The records below are to be reproduced word for word.

### Records for processing
^^^^^^^^

import Literature.Geometry.Riemannian.EigenvaluePinchingSphereProofs
import Literature.Geometry.Riemannian.KarpukhinSternHarmonicMapsProofs
import HarnessLib

/-!
# Eigenvalue pinching `λₙ ≤ n + ε ⇒ M ≅ Sⁿ` (Aubry 2005) — Lemme 11: the Moser iteration (i) and almost-orthonormality (ii)

Second proofs file of the named fact `aubry_diffeomorph_sphere_of_eigenvalue_pinching`
(`EigenvaluePinchingSphere.lean`; E. Aubry, *Pincement sur le spectre et le volume en courbure de
Ricci positive*, Ann. Sci. ÉNS (4) 38 (2005) 387–405, Théorème 1), continuing
`EigenvaluePinchingSphereProofs.lean` (Part A: the assembly from Cheeger–Colding + volume pinching;
Part B: the `L²`-layer of §2). This file PROVES the `L^∞`-layer of §2 — **Lemme 11 (i)** (and its consequence **Lemme 11 (ii)**, Part D)
(p. 393): "`‖Σ αᵢ Sᵢ‖_∞ ≤ (1 + C(n)√ε) ‖Σ αᵢ Sᵢ‖₂` pour tout `(αᵢ) ∈ ℝᵏ`" — by the printed Moser
iteration (p. 394), in the language of functions (`S_F = ∇F + F e`, `|S_F|² = |∇F|² + F²`,
`|D^E S_F|² = |Hess F + F g|²`), with the one external input of the printed proof, the Sobolev
inequality "`‖f‖²_{2n/(n−2)} ≤ C(n)‖df‖₂² + ‖f‖₂²` donnée par [14]" (S. Ilias, Ann. Inst. Fourier 33
(1983), under `Ric ≥ n − 1`), taken as an explicit HYPOTHESIS `hSob` with constants `(A, 1)` and
any exponent `ν > 1` (the tree has the qualitative Sobolev inequality of a closed manifold,
`exists_sobolev_const`, whose constant in front of `‖f‖₂` is not `1`; Ilias' `n`-uniform form is
not yet formalised). No definitions and no named facts are introduced.

## Contents (everything proved)

* Part C0 (fibre linear algebra, any pseudo-Riemannian bundle metric): `♯` and `g⁻¹` in an
  orthogonal frame (`sharp_eq_sum_of_isOrthoᵢ`, `innerDual_eq_sum_of_isOrthoᵢ`,
  `val_self_eq_sum_of_isOrthoᵢ`), Cauchy–Schwarz on a fibre (`val_sq_le_val_mul_val`,
  `innerDual_sq_le_mul`), the operator/Hilbert–Schmidt bound
  `g⁻¹(T(v,·),T(v,·)) ≤ |T|²_g g(v,v)` (`innerDual_apply_le_normSq_mul`) and Cauchy–Schwarz in
  Ruh's bundle `E = TM ⊕ ℝe` (`sq_innerDual_sub_mul_le`).
* Part C1 (pointwise, any model space): `d|∇F|²(v) = 2 Hess F(v, ∇F)` (`mvfderiv_gradSq_apply`, the
  coordinate identity `MetricCoord.IsMetricOn.fderiv_gradSqAt` read through the chart),
  `dQ = 2T(∇F,·)` and **Kato's inequality** `|dQ|² ≤ 4|T|²Q` for `Q = |S_F|²`, `T = Hess F + Fg`
  (`gradSq_gradSq_add_sq_le`), the **Bochner formula for `|S_F|²`**
  (`dalembertian_gradSq_add_sq_eq`, from `dalembertian_gradSq_eq`), and the **Kato subsolution
  inequality** `−Δ √(|S_F|²+δ²) ≤ |S_w|`, `w = ΔF + mF`, under `Ric ≥ m − 1`
  (`neg_dalembertian_sqrt_le`; Aubry p. 394, first display, for an arbitrary smooth `F`).
* Part C2 (closed manifold): the energy identity `∫|∇(u^p)|² = −(p²/(2p−1))∫u^{2p−1}Δu`
  (`integral_gradSq_rpow_eq`, Green's identity) and the energy inequality
  `∫|∇(u_δ^p)|² ≤ (p²/(2p−1))∫|S_w| u_δ^{2p−1}` (`integral_gradSq_rpow_sqrt_le`; second display).
* Part C3: normalised Hölder (`normalized_holder`), the limit `δ → 0` by dominated convergence
  (`tendsto_integral_add_sq_rpow`) and **one Moser step** (`aubry_moser_step`; third display).
* Part C4: the span of pinched eigenfunctions — `Δ(Σαᵢfᵢ) + mΣαᵢfᵢ = Σ(m−μᵢ)αᵢfᵢ`
  (`dalembertian_linComb_add_eq`, Lemme 8 in function form), the Gram identity
  `⨍|S_α|² = (Vol)⁻¹Σαᵢ²(μᵢ+1)` (`integral_gradSq_add_sq_linComb`), the coefficient estimate
  `‖S_β‖₂ ≤ ε‖S_α‖₂` (`sum_pinched_coeff_le`), the **iteration**
  `‖S_α‖_{2νʲ} ≤ ∏_{i<j}(1 + A√ε νⁱ/√(2νⁱ−1))^{1/νⁱ} ‖S_α‖₂` (`aubry_moser_iterate`) and the bound of
  the product by `exp(A√ε/(1 − ν^{−1/2}))` (`moser_product_le`, "concavité de la fonction log").
* Part C5: the `L^∞` endpoint (`le_of_normalized_moments_le`, the Riemannian measure charges open
  sets) and **Lemme 11 (i)**: `aubry_lemma11_i` (general closed `(N, h)` modelled on `ℝᵐ`) and
  `aubry_lemma11_i_of_sobolev` (in the binders of the named fact, where `0 < μᵢ ≤ n + ε` gives the
  two-sided pinching `n ≤ μᵢ` by Lichnerowicz, `aubry_eigenfunction_estimates`).
* Part D: **Lemme 11 (ii)** — the Chebyshev step in abstract form
  (`aubry_chebyshev_almostOrthonormal`: pointwise Gram functions with normalised `L²`-norms and the
  `L^∞` bound of (i) are `δᵢⱼ`-close off a set of small measure, pp. 394–395), the Gram quadratic
  form `|S_β(x)|² = Σ βₐβ_b ⟨Sₐ(x), S_b(x)⟩` (`gradSq_add_sq_linComb_eq_sum`) and
  `aubry_lemma11_ii` for the `L²`-normalised sections `S̃ᵢ = √(Vol/(μᵢ+1)) Sᵢ` of the pinched
  eigenfunctions (modulo `hSob`, with a free threshold `η > 0`; Aubry takes `η = ε^{1/4}`).

What remains of the printed proof of Théorème 1 after this file: Ilias' Sobolev inequality
(hypothesis `hSob`), Prop. 12 (Lemme 13–15: Bishop–Gromov on the manifold, the degree of the
eigenmap `Φ`, the orientation cover), Prop. 19 (Lemme 16–18), and Cheeger–Colding's theorem
(`CheegerColding1997_thmA110`, undischarged).

## References

* E. Aubry, *Pincement sur le spectre et le volume en courbure de Ricci positive*, Ann. Sci.
  École Norm. Sup. (4) 38 (2005) 387–405: §2, Lemme 8 (p. 391), Lemme 11 and its proof
  (pp. 393–395). [Aubry2005]
* S. Ilias, *Constantes explicites pour les inégalités de Sobolev sur les variétés riemanniennes
  compactes*, Ann. Inst. Fourier 33 (2) (1983) 151–165 (Aubry's reference [14]; the input `hSob`).
* B. O'Neill, *Semi-Riemannian geometry*, Academic Press 1983, Ch. 3, Prop. 3.13, pp. 60–61
  (metric compatibility; contractions in a frame). [ONeill1983]
-/

noncomputable section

^^^^^^^^

### Answer area
import Literature.Geometry.Riemannian.EigenvaluePinchingSphereProofs
import Literature.Geometry.Riemannian.KarpukhinSternHarmonicMapsProofs
import HarnessLib

/-!
# Eigenvalue pinching `λₙ ≤ n + ε ⇒ M ≅ Sⁿ` (Aubry 2005) — Lemme 11: the Moser iteration (i) and almost-orthonormality (ii)

Second proofs file of the named fact `aubry_diffeomorph_sphere_of_eigenvalue_pinching`
(`EigenvaluePinchingSphere.lean`; E. Aubry, *Pincement sur le spectre et le volume en courbure de
Ricci positive*, Ann. Sci. ÉNS (4) 38 (2005) 387–405, Théorème 1), continuing
`EigenvaluePinchingSphereProofs.lean` (Part A: the assembly from Cheeger–Colding + volume pinching;
Part B: the `L²`-layer of §2). This file PROVES the `L^∞`-layer of §2 — **Lemme 11 (i)** (and its consequence **Lemme 11 (ii)**, Part D)
(p. 393): "`‖Σ αᵢ Sᵢ‖_∞ ≤ (1 + C(n)√ε) ‖Σ αᵢ Sᵢ‖₂` pour tout `(αᵢ) ∈ ℝᵏ`" — by the printed Moser
iteration (p. 394), in the language of functions (`S_F = ∇F + F e`, `|S_F|² = |∇F|² + F²`,
`|D^E S_F|² = |Hess F + F g|²`), with the one external input of the printed proof, the Sobolev
inequality "`‖f‖²_{2n/(n−2)} ≤ C(n)‖df‖₂² + ‖f‖₂²` donnée par [14]" (S. Ilias, Ann. Inst. Fourier 33
(1983), under `Ric ≥ n − 1`), taken as an explicit HYPOTHESIS `hSob` with constants `(A, 1)` and
any exponent `ν > 1` (the tree has the qualitative Sobolev inequality of a closed manifold,
`exists_sobolev_const`, whose constant in front of `‖f‖₂` is not `1`; Ilias' `n`-uniform form is
not yet formalised). No definitions and no named facts are introduced.

## Contents (everything proved)

* Part C0 (fibre linear algebra, any pseudo-Riemannian bundle metric): `♯` and `g⁻¹` in an
  orthogonal frame (`sharp_eq_sum_of_isOrthoᵢ`, `innerDual_eq_sum_of_isOrthoᵢ`,
  `val_self_eq_sum_of_isOrthoᵢ`), Cauchy–Schwarz on a fibre (`val_sq_le_val_mul_val`,
  `innerDual_sq_le_mul`), the operator/Hilbert–Schmidt bound
  `g⁻¹(T(v,·),T(v,·)) ≤ |T|²_g g(v,v)` (`innerDual_apply_le_normSq_mul`) and Cauchy–Schwarz in
  Ruh's bundle `E = TM ⊕ ℝe` (`sq_innerDual_sub_mul_le`).
* Part C1 (pointwise, any model space): `d|∇F|²(v) = 2 Hess F(v, ∇F)` (`mvfderiv_gradSq_apply`, the
  coordinate identity `MetricCoord.IsMetricOn.fderiv_gradSqAt` read through the chart),
  `dQ = 2T(∇F,·)` and **Kato's inequality** `|dQ|² ≤ 4|T|²Q` for `Q = |S_F|²`, `T = Hess F + Fg`
  (`gradSq_gradSq_add_sq_le`), the **Bochner formula for `|S_F|²`**
  (`dalembertian_gradSq_add_sq_eq`, from `dalembertian_gradSq_eq`), and the **Kato subsolution
  inequality** `−Δ √(|S_F|²+δ²) ≤ |S_w|`, `w = ΔF + mF`, under `Ric ≥ m − 1`
  (`neg_dalembertian_sqrt_le`; Aubry p. 394, first display, for an arbitrary smooth `F`).
* Part C2 (closed manifold): the energy identity `∫|∇(u^p)|² = −(p²/(2p−1))∫u^{2p−1}Δu`
  (`integral_gradSq_rpow_eq`, Green's identity) and the energy inequality
  `∫|∇(u_δ^p)|² ≤ (p²/(2p−1))∫|S_w| u_δ^{2p−1}` (`integral_gradSq_rpow_sqrt_le`; second display).
* Part C3: normalised Hölder (`normalized_holder`), the limit `δ → 0` by dominated convergence
  (`tendsto_integral_add_sq_rpow`) and **one Moser step** (`aubry_moser_step`; third display).
* Part C4: the span of pinched eigenfunctions — `Δ(Σαᵢfᵢ) + mΣαᵢfᵢ = Σ(m−μᵢ)αᵢfᵢ`
  (`dalembertian_linComb_add_eq`, Lemme 8 in function form), the Gram identity
  `⨍|S_α|² = (Vol)⁻¹Σαᵢ²(μᵢ+1)` (`integral_gradSq_add_sq_linComb`), the coefficient estimate
  `‖S_β‖₂ ≤ ε‖S_α‖₂` (`sum_pinched_coeff_le`), the **iteration**
  `‖S_α‖_{2νʲ} ≤ ∏_{i<j}(1 + A√ε νⁱ/√(2νⁱ−1))^{1/νⁱ} ‖S_α‖₂` (`aubry_moser_iterate`) and the bound of
  the product by `exp(A√ε/(1 − ν^{−1/2}))` (`moser_product_le`, "concavité de la fonction log").
* Part C5: the `L^∞` endpoint (`le_of_normalized_moments_le`, the Riemannian measure charges open
  sets) and **Lemme 11 (i)**: `aubry_lemma11_i` (general closed `(N, h)` modelled on `ℝᵐ`) and
  `aubry_lemma11_i_of_sobolev` (in the binders of the named fact, where `0 < μᵢ ≤ n + ε` gives the
  two-sided pinching `n ≤ μᵢ` by Lichnerowicz, `aubry_eigenfunction_estimates`).
* Part D: **Lemme 11 (ii)** — the Chebyshev step in abstract form
  (`aubry_chebyshev_almostOrthonormal`: pointwise Gram functions with normalised `L²`-norms and the
  `L^∞` bound of (i) are `δᵢⱼ`-close off a set of small measure, pp. 394–395), the Gram quadratic
  form `|S_β(x)|² = Σ βₐβ_b ⟨Sₐ(x), S_b(x)⟩` (`gradSq_add_sq_linComb_eq_sum`) and
  `aubry_lemma11_ii` for the `L²`-normalised sections `S̃ᵢ = √(Vol/(μᵢ+1)) Sᵢ` of the pinched
  eigenfunctions (modulo `hSob`, with a free threshold `η > 0`; Aubry takes `η = ε^{1/4}`).

What remains of the printed proof of Théorème 1 after this file: Ilias' Sobolev inequality
(hypothesis `hSob`), Prop. 12 (Lemme 13–15: Bishop–Gromov on the manifold, the degree of the
eigenmap `Φ`, the orientation cover), Prop. 19 (Lemme 16–18), and Cheeger–Colding's theorem
(`CheegerColding1997_thmA110`, undischarged).

## References

* E. Aubry, *Pincement sur le spectre et le volume en courbure de Ricci positive*, Ann. Sci.
  École Norm. Sup. (4) 38 (2005) 387–405: §2, Lemme 8 (p. 391), Lemme 11 and its proof
  (pp. 393–395). [Aubry2005]
* S. Ilias, *Constantes explicites pour les inégalités de Sobolev sur les variétés riemanniennes
  compactes*, Ann. Inst. Fourier 33 (2) (1983) 151–165 (Aubry's reference [14]; the input `hSob`).
* B. O'Neill, *Semi-Riemannian geometry*, Academic Press 1983, Ch. 3, Prop. 3.13, pp. 60–61
  (metric compatibility; contractions in a frame). [ONeill1983]
-/

noncomputable section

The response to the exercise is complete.